(Recorded data)
|---|

import Summits.HodgeConjecture.HodgeConjecture.Theorems.F0P3cStCharTSXIGData          -- ★ p850103 (this seat) «XIG-DATA★» core: tokens `w₀`, `b′`, `Sn`, conj ①; brings ★ K0WeylG, ★ `CMBorelWeylTorusConjugate`
import Literature.NumberTheory.Rogawski1990.LocalEndoscopicDockSeparation              -- ★ `coe_coe_endoEmbLocal_eq` (the matrix `(g₀₀ 0 g₀₁; 0 u 0; g₁₀ 0 g₁₁)` of `ι_v`)
import Literature.NumberTheory.Automorphic.CMBorelWeylTorusConjugateTwo                -- ★ `weylConj_mem_cmTorus_two` (`w₂ t w₂⁻¹ ∈ T₂`)
import HarnessLib

/-!
# F0 · P3c · line LH6 «StCharTS» — road (D) «DEEP-FL», «FLIP-REP★»: the embedded `H`-Weyl element IS the `G`-Weyl element of ★ XIG-DATA, and the DOMINANT-side twin of the
# reps-on-the-shell conjunct ① — `Ψ₀(u♭) ∈ (z 𝓘.aᵐ)·S_n` for the flip `u♭ = (w₂ u.1 w₂⁻¹, u.2)` of every oriented representative `u`

Cell `pub/hodgecm-mathlib`, crux H413 = `stmt-HodgeConjecture-24833` (lane `--supports … --as helper`), route HCCMUnconditional; seat LH6-p03 (g2); asked by LH6-p02 (g2) «KAPPA-RATIO★»
sheet `F0/P3b/LH6-p02/g2/KAPPA-RATIO.sheet.v1.md` (c727433790841ad4) §0 (Q-flip), road (D) owner LH6-p04 (g3).  THEOREMS ONLY, sorry-free, ★-only imports; no definition ∕ instance ∕
notation ∕ named fact.  HONEST LABEL: HC_CM is proved only modulo the 7 printed citations (2 remaining: hLiu418 = stmt-HodgeConjecture-24832, h413 = stmt-HodgeConjecture-24833) until
rung 0 closes; count-neutral plumbing of road (D).

THE MATHEMATICS ([Rogawski1990, §4.8 Case (a) p. 53; §12.7 L. 12.7.3 (proof) p. 195]).  `ι_v(h₂, h₁)` carries the `U(Φ₂)`-block on the coordinates `{0, 2}` and `h₁` on `{1}` (★
`coe_coe_endoEmbLocal_eq`), so `ι_v(w₂, 1)` — `w₂` the long Weyl element of `U(Φ₂)` (matrix `Φ₂`) — has matrix `Φ₃`: it IS the long Weyl element `w₀` of `U(Φ₃)` that ★ XIG-DATA used to
flip the base (`b′ = w₀ b w₀⁻¹`, `b = z 𝓘.aᵐ`).  Hence for an oriented representative `u` with `ι_v(u) = b′ s`, `s ∈ S_n` (conj ①): `ι_v(u♭) = w₀ ι_v(u) w₀⁻¹ = b · (w₀ s w₀⁻¹)` with
`w₀ s w₀⁻¹ ∈ S_n` (`w₀` normalises `K_n`, ★ K0-WEYL-G `hKw`; `w₀ T₃ w₀⁻¹ = T₃`; `w₀² = 1`) — the `hrep` slot of ★ p850018 at the DOMINANT points `h u := w₂ u.1 w₂⁻¹`, `b′ := ⟨z 𝓘.aᵐ, hbM⟩`
(KAPPA-RATIO §0: the Steinberg exponent sits at the dominant flip).

## References
* [Rogawski1990] J. D. Rogawski, *Automorphic Representations of Unitary Groups in Three Variables*, Ann. of Math. Stud. 123 (1990): §4.8 Case (a) p. 53; §1.10 p. 9; §12.7
  Lemma 12.7.3 (proof) p. 195.
-/

set_option autoImplicit false
-- the mandated namespace has the single-problem summit's repeated segment (`HodgeConjecture.HodgeConjecture`)
set_option linter.dupNamespace false

noncomputable section

open Matrix NumberField IsDedekindDomain
open scoped MatrixGroups Pointwise
open Literature.NumberTheory.Rogawski1990 Literature.NumberTheory.Automorphic Literature.NumberTheory.Automorphic.UnitaryGroup
open Literature.NumberTheory.GaloisRepresentations

namespace Summit.HodgeConjecture.HodgeConjecture.Cruxes.H413.F0P3cStCharTSXIGDataFlip

variable (L : Type) [Field L] [NumberField L] [IsCMField L] (v : HeightOneSpectrum (𝓞 ↥(maximalRealSubfield L)))

/-! ## §1 `ι_v(w₂, 1) = w₀` -/

/-- The `(* 0 *; 0 1 0; * 0 *)`-pattern of `Φ₂` is `Φ₃`. [cite: Rogawski1990, §4.8 Case (a) p. 53] -/
theorem endoPattern_antidiagonal_two {K : Type*} [CommRing K] :
    (!![((StdForm.antidiagonal 2).over K) 0 0, 0, ((StdForm.antidiagonal 2).over K) 0 1; 0, 1, 0;
        ((StdForm.antidiagonal 2).over K) 1 0, 0, ((StdForm.antidiagonal 2).over K) 1 1] : Matrix (Fin 3) (Fin 3) K) =
      (StdForm.antidiagonal 3).over K := by
  ext i j
  fin_cases i <;> fin_cases j <;> simp [StdForm.antidiagonal_over_apply, Fin.rev, Fin.ext_iff]

/-- **The embedded `H`-Weyl element is the `G`-Weyl element**: for `w₂ ∈ U(Φ₂)(L⁺_v)` with matrix `Φ₂` and `w₀ ∈ U(Φ₃)(L⁺_v)` with matrix `Φ₃`, `ι_v(w₂, 1) = w₀` (both have matrix
`Φ₃`: the `{0,2}`-block of `ι_v(w₂, 1)` is `Φ₂`, its `(1,1)` entry is `1`; ★ `coe_coe_endoEmbLocal_eq`). [cite: Rogawski1990, §4.8 Case (a) p. 53; §1.10 p. 9] -/
theorem endoEmbLocal_weylElt_eq
    (w₂ : ↥(unitaryGroupOfForm (conjLocal L (IsCMField.complexConj L) v) (cmLocalForm L 2 v)))
    (hw₂ : Units.val (w₂ : GL (Fin 2) (LocalRing L v)) = cmLocalForm L 2 v)
    (w₀ : ↥(unitaryGroupOfForm (conjLocal L (IsCMField.complexConj L) v) (cmLocalForm L 3 v)))
    (hw₀ : Units.val (w₀ : GL (Fin 3) (LocalRing L v)) = cmLocalForm L 3 v) :
    endoEmbLocal L v ((w₂, 1) : ↥(unitaryGroupOfForm (conjLocal L (IsCMField.complexConj L) v) (cmLocalForm L 2 v)) ×
        (cmDatum L 1 (Matrix.of fun i j : Fin 1 => if i.val + j.val + 1 = 1 then (1 : L) else 0)).Local v) = w₀ := by
  have h2 : Units.val (w₂ : GL (Fin 2) (LocalRing L v)) = (StdForm.antidiagonal 2).over (LocalRing L v) := by
    rw [hw₂, cmLocalForm_eq_over]
  have h3 : Units.val (w₀ : GL (Fin 3) (LocalRing L v)) = (StdForm.antidiagonal 3).over (LocalRing L v) := by
    rw [hw₀, cmLocalForm_eq_over]
  have hγ : finGammaTwo L v ((w₂, 1) : ↥(unitaryGroupOfForm (conjLocal L (IsCMField.complexConj L) v) (cmLocalForm L 2 v)) ×
        (cmDatum L 1 (Matrix.of fun i j : Fin 1 => if i.val + j.val + 1 = 1 then (1 : L) else 0)).Local v) = 1 := by
    unfold finGammaTwo
    change (1 : Matrix (Fin 1) (Fin 1) (LocalRing L v)) 0 0 = 1
    exact Matrix.one_apply_eq 0
  apply Subtype.ext
  apply Units.ext
  have key : (((endoEmbLocal L v ((w₂, 1) : ↥(unitaryGroupOfForm (conjLocal L (IsCMField.complexConj L) v) (cmLocalForm L 2 v)) ×
      (cmDatum L 1 (Matrix.of fun i j : Fin 1 => if i.val + j.val + 1 = 1 then (1 : L) else 0)).Local v)).val : GL (Fin 3) (LocalRing L v)).val :
        Matrix (Fin 3) (Fin 3) (LocalRing L v)) =
      !![Units.val (w₂ : GL (Fin 2) (LocalRing L v)) 0 0, 0, Units.val (w₂ : GL (Fin 2) (LocalRing L v)) 0 1;
        0, finGammaTwo L v ((w₂, 1) : ↥(unitaryGroupOfForm (conjLocal L (IsCMField.complexConj L) v) (cmLocalForm L 2 v)) ×
          (cmDatum L 1 (Matrix.of fun i j : Fin 1 => if i.val + j.val + 1 = 1 then (1 : L) else 0)).Local v), 0;
        Units.val (w₂ : GL (Fin 2) (LocalRing L v)) 1 0, 0, Units.val (w₂ : GL (Fin 2) (LocalRing L v)) 1 1] :=
    coe_coe_endoEmbLocal_eq (L := L) (v := v) _
  change (((endoEmbLocal L v ((w₂, 1) : ↥(unitaryGroupOfForm (conjLocal L (IsCMField.complexConj L) v) (cmLocalForm L 2 v)) ×
      (cmDatum L 1 (Matrix.of fun i j : Fin 1 => if i.val + j.val + 1 = 1 then (1 : L) else 0)).Local v)).val : GL (Fin 3) (LocalRing L v)).val :
        Matrix (Fin 3) (Fin 3) (LocalRing L v)) = Units.val (w₀ : GL (Fin 3) (LocalRing L v))
  rw [key, hγ, h2, endoPattern_antidiagonal_two, h3]

/-! ## §2 The dominant-side twin of conj ① -/

set_option maxHeartbeats 1600000 in  -- statement-level `whnf` on the CM carriers (same class as ★ `hflip_of_antiOriented`)
/-- **«FLIP-REP★».**  `w₀ ∈ U(Φ₃)` with matrix `Φ₃` normalising `K_n` (★ XIG-DATA's `w₀`, `hKw`), `w₂ ∈ U(Φ₂)` with matrix `Φ₂`, `b ∈ T₃`, `↑b′ = w₀ b w₀⁻¹`, `S_n = K_n ∩ T₃`.  If `ι_v(u) ∈ b′·S_n`
(conj ① at `u`), then `ι_v(w₂ u.1 w₂⁻¹, u.2) ∈ b·S_n` — precisely: `∃ t ∈ ⟨b, hbM⟩ • ↑S_n, ↑t = ι_v(w₂ ↑u.1 w₂⁻¹, u.2)`. [cite: Rogawski1990, §4.8 Case (a) p. 53; §12.7 Lemma 12.7.3 (proof) p. 195] -/
theorem exists_mem_smul_flip_of_rep (𝓘 : (cmBorelTriple L 3 v).IwahoriDatum) (n : ℕ)
    (w₀ : ↥(unitaryGroupOfForm (conjLocal L (IsCMField.complexConj L) v) (cmLocalForm L 3 v)))
    (hw₀ : Units.val (w₀ : GL (Fin 3) (LocalRing L v)) = cmLocalForm L 3 v) (hKw : ∀ κ ∈ 𝓘.K n, w₀ * κ * w₀⁻¹ ∈ 𝓘.K n)
    (w₂ : ↥(unitaryGroupOfForm (conjLocal L (IsCMField.complexConj L) v) (cmLocalForm L 2 v)))
    (hw₂ : Units.val (w₂ : GL (Fin 2) (LocalRing L v)) = cmLocalForm L 2 v)
    {b : ↥(unitaryGroupOfForm (conjLocal L (IsCMField.complexConj L) v) (cmLocalForm L 3 v))} (hbM : b ∈ (cmBorelTriple L 3 v).M)
    (b' : ↥(cmBorelTriple L 3 v).M) (hb' : (b' : ↥(unitaryGroupOfForm (conjLocal L (IsCMField.complexConj L) v) (cmLocalForm L 3 v))) = w₀ * b * w₀⁻¹)
    (Sn : Subgroup ↥(cmBorelTriple L 3 v).M) (hSn : Sn = (𝓘.K n).subgroupOf (cmBorelTriple L 3 v).M)
    (u : ↥(cmBorelTriple L 2 v).M × (cmDatum L 1 (Matrix.of fun i j : Fin 1 => if i.val + j.val + 1 = 1 then (1 : L) else 0)).Local v)
    (hu : ∃ t ∈ b' • (Sn : Set ↥(cmBorelTriple L 3 v).M),
      (t : ↥(unitaryGroupOfForm (conjLocal L (IsCMField.complexConj L) v) (cmLocalForm L 3 v))) =
        endoEmbLocal L v ((u.1 : ↥(unitaryGroupOfForm (conjLocal L (IsCMField.complexConj L) v) (cmLocalForm L 2 v))), u.2)) :
    ∃ t ∈ (⟨b, hbM⟩ : ↥(cmBorelTriple L 3 v).M) • (Sn : Set ↥(cmBorelTriple L 3 v).M),
      (t : ↥(unitaryGroupOfForm (conjLocal L (IsCMField.complexConj L) v) (cmLocalForm L 3 v))) =
        endoEmbLocal L v (w₂ * (u.1 : ↥(unitaryGroupOfForm (conjLocal L (IsCMField.complexConj L) v) (cmLocalForm L 2 v))) * w₂⁻¹, u.2) := by
  obtain ⟨t, ht, htu⟩ := hu
  obtain ⟨s, hs, hts⟩ := Set.mem_smul_set.1 ht
  -- `w₀² = 1`
  have hww : w₀ * w₀ = 1 := by
    apply Subtype.ext
    apply Units.ext
    rw [Subgroup.coe_mul, Units.val_mul, hw₀, Subgroup.coe_one, Units.val_one, cmLocalForm_eq_over, StdForm.over_mul_over]
  have hwinv : w₀⁻¹ = w₀ := inv_eq_of_mul_eq_one_right hww
  -- the conjugated shell element `w₀ s w₀⁻¹ ∈ S_n`
  have hsK : ((s : ↥(cmBorelTriple L 3 v).M) : ↥(unitaryGroupOfForm (conjLocal L (IsCMField.complexConj L) v) (cmLocalForm L 3 v))) ∈ 𝓘.K n := by
    rw [hSn] at hs; exact Subgroup.mem_subgroupOf.1 hs
  have hs'M : w₀ * ((s : ↥(cmBorelTriple L 3 v).M) : ↥(unitaryGroupOfForm (conjLocal L (IsCMField.complexConj L) v) (cmLocalForm L 3 v))) * w₀⁻¹ ∈ (cmBorelTriple L 3 v).M :=
    weylConj_mem_cmTorus L v w₀ hw₀ ⟨(s : ↥(unitaryGroupOfForm (conjLocal L (IsCMField.complexConj L) v) (cmLocalForm L 3 v))), s.2⟩
  have hs'Sn : (⟨_, hs'M⟩ : ↥(cmBorelTriple L 3 v).M) ∈ Sn := by
    rw [hSn]; exact Subgroup.mem_subgroupOf.2 (hKw _ hsK)
  refine ⟨(⟨b, hbM⟩ : ↥(cmBorelTriple L 3 v).M) • (⟨_, hs'M⟩ : ↥(cmBorelTriple L 3 v).M), Set.smul_mem_smul_set hs'Sn, ?_⟩
  -- everything is read in `GL₃(∏ L_w)` (one concrete group: `ι_v(x).val = endoGL (x.1.val, x.2.val)` definitionally, ★ `coe_endoEmbLocal`)
  have hwwG : (w₀ : GL (Fin 3) (LocalRing L v)) * (w₀ : GL (Fin 3) (LocalRing L v)) = 1 := by
    rw [← Subgroup.coe_mul, hww, Subgroup.coe_one]
  have hwinvG : (w₀ : GL (Fin 3) (LocalRing L v))⁻¹ = (w₀ : GL (Fin 3) (LocalRing L v)) := inv_eq_of_mul_eq_one_right hwwG
  have hb'G : (((b' : ↥(cmBorelTriple L 3 v).M) : ↥(unitaryGroupOfForm (conjLocal L (IsCMField.complexConj L) v) (cmLocalForm L 3 v))) : GL (Fin 3) (LocalRing L v)) =
      (w₀ : GL (Fin 3) (LocalRing L v)) * (b : GL (Fin 3) (LocalRing L v)) * (w₀ : GL (Fin 3) (LocalRing L v))⁻¹ := by
    rw [hb', Subgroup.coe_mul, Subgroup.coe_mul, Subgroup.coe_inv]
  have htsG : (((t : ↥(cmBorelTriple L 3 v).M) : ↥(unitaryGroupOfForm (conjLocal L (IsCMField.complexConj L) v) (cmLocalForm L 3 v))) : GL (Fin 3) (LocalRing L v)) =
      (((b' : ↥(cmBorelTriple L 3 v).M) : ↥(unitaryGroupOfForm (conjLocal L (IsCMField.complexConj L) v) (cmLocalForm L 3 v))) : GL (Fin 3) (LocalRing L v)) *
        (((s : ↥(cmBorelTriple L 3 v).M) : ↥(unitaryGroupOfForm (conjLocal L (IsCMField.complexConj L) v) (cmLocalForm L 3 v))) : GL (Fin 3) (LocalRing L v)) := by
    rw [← hts, smul_eq_mul, Subgroup.coe_mul, Subgroup.coe_mul]
  have htuG : (((t : ↥(cmBorelTriple L 3 v).M) : ↥(unitaryGroupOfForm (conjLocal L (IsCMField.complexConj L) v) (cmLocalForm L 3 v))) : GL (Fin 3) (LocalRing L v)) =
      endoGL (((u.1 : ↥(unitaryGroupOfForm (conjLocal L (IsCMField.complexConj L) v) (cmLocalForm L 2 v))) : GL (Fin 2) (LocalRing L v)),
        (u.2.val : GL (Fin 1) (LocalRing L v))) := by
    rw [htu]; rfl
  have hw₀G : (w₀ : GL (Fin 3) (LocalRing L v)) = endoGL ((w₂ : GL (Fin 2) (LocalRing L v)), (1 : GL (Fin 1) (LocalRing L v))) := by
    rw [← endoEmbLocal_weylElt_eq L v w₂ hw₂ w₀ hw₀]; rfl
  have hR : ((endoEmbLocal L v (w₂ * (u.1 : ↥(unitaryGroupOfForm (conjLocal L (IsCMField.complexConj L) v) (cmLocalForm L 2 v))) * w₂⁻¹, u.2)).val :
        GL (Fin 3) (LocalRing L v)) =
      endoGL ((w₂ : GL (Fin 2) (LocalRing L v)), (1 : GL (Fin 1) (LocalRing L v))) *
        endoGL (((u.1 : ↥(unitaryGroupOfForm (conjLocal L (IsCMField.complexConj L) v) (cmLocalForm L 2 v))) : GL (Fin 2) (LocalRing L v)),
          (u.2.val : GL (Fin 1) (LocalRing L v))) *
        (endoGL ((w₂ : GL (Fin 2) (LocalRing L v)), (1 : GL (Fin 1) (LocalRing L v))))⁻¹ := by
    rw [← map_inv, ← map_mul, ← map_mul, Prod.inv_mk, inv_one, Prod.mk_mul_mk, Prod.mk_mul_mk, one_mul, mul_one]
    rfl
  apply Subtype.ext
  rw [smul_eq_mul, Subgroup.coe_mul]
  change (b : GL (Fin 3) (LocalRing L v)) * (((w₀ * ((s : ↥(cmBorelTriple L 3 v).M) : ↥(unitaryGroupOfForm (conjLocal L (IsCMField.complexConj L) v) (cmLocalForm L 3 v))) * w₀⁻¹ :
      ↥(unitaryGroupOfForm (conjLocal L (IsCMField.complexConj L) v) (cmLocalForm L 3 v))) : GL (Fin 3) (LocalRing L v))) = _
  rw [Subgroup.coe_mul, Subgroup.coe_mul, Subgroup.coe_inv, hR, ← hw₀G, ← htuG, htsG, hb'G, hwinvG]
  simp only [← mul_assoc, hwwG, one_mul]

set_option maxHeartbeats 1600000 in  -- statement-level `whnf` on the CM carriers
/-- **«FLIP-REP★» for the whole cover** — the `hrep` slot of ★ p850018 `steinbergLabel_smoothTrace_sum_eq_cmXiTorusChar` at the DOMINANT points: with `h u := ⟨w₂ ↑u.1 w₂⁻¹, _⟩`,
`z u := u.2`, `b′ := ⟨z 𝓘.aᵐ, hbM⟩`, `Sn :=` ★ XIG-DATA's, from ★ XIG-DATA's conj ① (`hrep`). [cite: Rogawski1990, §4.8 Case (a) p. 53; §12.7 Lemma 12.7.3 (proof) p. 195] -/
theorem forall_exists_mem_smul_flip_of_cover (𝓘 : (cmBorelTriple L 3 v).IwahoriDatum) (n : ℕ)
    (w₀ : ↥(unitaryGroupOfForm (conjLocal L (IsCMField.complexConj L) v) (cmLocalForm L 3 v)))
    (hw₀ : Units.val (w₀ : GL (Fin 3) (LocalRing L v)) = cmLocalForm L 3 v) (hKw : ∀ κ ∈ 𝓘.K n, w₀ * κ * w₀⁻¹ ∈ 𝓘.K n)
    (w₂ : ↥(unitaryGroupOfForm (conjLocal L (IsCMField.complexConj L) v) (cmLocalForm L 2 v)))
    (hw₂ : Units.val (w₂ : GL (Fin 2) (LocalRing L v)) = cmLocalForm L 2 v)
    {b : ↥(unitaryGroupOfForm (conjLocal L (IsCMField.complexConj L) v) (cmLocalForm L 3 v))} (hbM : b ∈ (cmBorelTriple L 3 v).M)
    (b' : ↥(cmBorelTriple L 3 v).M) (hb' : (b' : ↥(unitaryGroupOfForm (conjLocal L (IsCMField.complexConj L) v) (cmLocalForm L 3 v))) = w₀ * b * w₀⁻¹)
    (Sn : Subgroup ↥(cmBorelTriple L 3 v).M) (hSn : Sn = (𝓘.K n).subgroupOf (cmBorelTriple L 3 v).M)
    (F : Finset (↥(cmBorelTriple L 2 v).M × (cmDatum L 1 (Matrix.of fun i j : Fin 1 => if i.val + j.val + 1 = 1 then (1 : L) else 0)).Local v))
    (hF : ∀ u ∈ F, ∃ t ∈ b' • (Sn : Set ↥(cmBorelTriple L 3 v).M),
      (t : ↥(unitaryGroupOfForm (conjLocal L (IsCMField.complexConj L) v) (cmLocalForm L 3 v))) =
        endoEmbLocal L v ((u.1 : ↥(unitaryGroupOfForm (conjLocal L (IsCMField.complexConj L) v) (cmLocalForm L 2 v))), u.2)) :
    ∀ u ∈ F, ∃ t ∈ (⟨b, hbM⟩ : ↥(cmBorelTriple L 3 v).M) • (Sn : Set ↥(cmBorelTriple L 3 v).M),
      (t : ↥(unitaryGroupOfForm (conjLocal L (IsCMField.complexConj L) v) (cmLocalForm L 3 v))) =
        endoEmbLocal L v
          (((⟨w₂ * (u.1 : ↥(unitaryGroupOfForm (conjLocal L (IsCMField.complexConj L) v) (cmLocalForm L 2 v))) * w₂⁻¹, weylConj_mem_cmTorus_two L v w₂ hw₂ u.1⟩ :
              ↥(cmBorelTriple L 2 v).M) : ↥(unitaryGroupOfForm (conjLocal L (IsCMField.complexConj L) v) (cmLocalForm L 2 v))), u.2) :=
  fun u hu => exists_mem_smul_flip_of_rep L v 𝓘 n w₀ hw₀ hKw w₂ hw₂ hbM b' hb' Sn hSn u (hF u hu)

end Summit.HodgeConjecture.HodgeConjecture.Cruxes.H413.F0P3cStCharTSXIGDataFlip

end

|---|

Word for word, restate the data above from its first line down to and including the line with "# F0 · P3c ·".

■ **Task answer**
import Summits.HodgeConjecture.HodgeConjecture.Theorems.F0P3cStCharTSXIGData          -- ★ p850103 (this seat) «XIG-DATA★» core: tokens `w₀`, `b′`, `Sn`, conj ①; brings ★ K0WeylG, ★ `CMBorelWeylTorusConjugate`
import Literature.NumberTheory.Rogawski1990.LocalEndoscopicDockSeparation              -- ★ `coe_coe_endoEmbLocal_eq` (the matrix `(g₀₀ 0 g₀₁; 0 u 0; g₁₀ 0 g₁₁)` of `ι_v`)
import Literature.NumberTheory.Automorphic.CMBorelWeylTorusConjugateTwo                -- ★ `weylConj_mem_cmTorus_two` (`w₂ t w₂⁻¹ ∈ T₂`)
import HarnessLib

/-!
# F0 · P3c · line LH6 «StCharTS» — road (D) «DEEP-FL», «FLIP-REP★»: the embedded `H`-Weyl element IS the `G`-Weyl element of ★ XIG-DATA, and the DOMINANT-side twin of the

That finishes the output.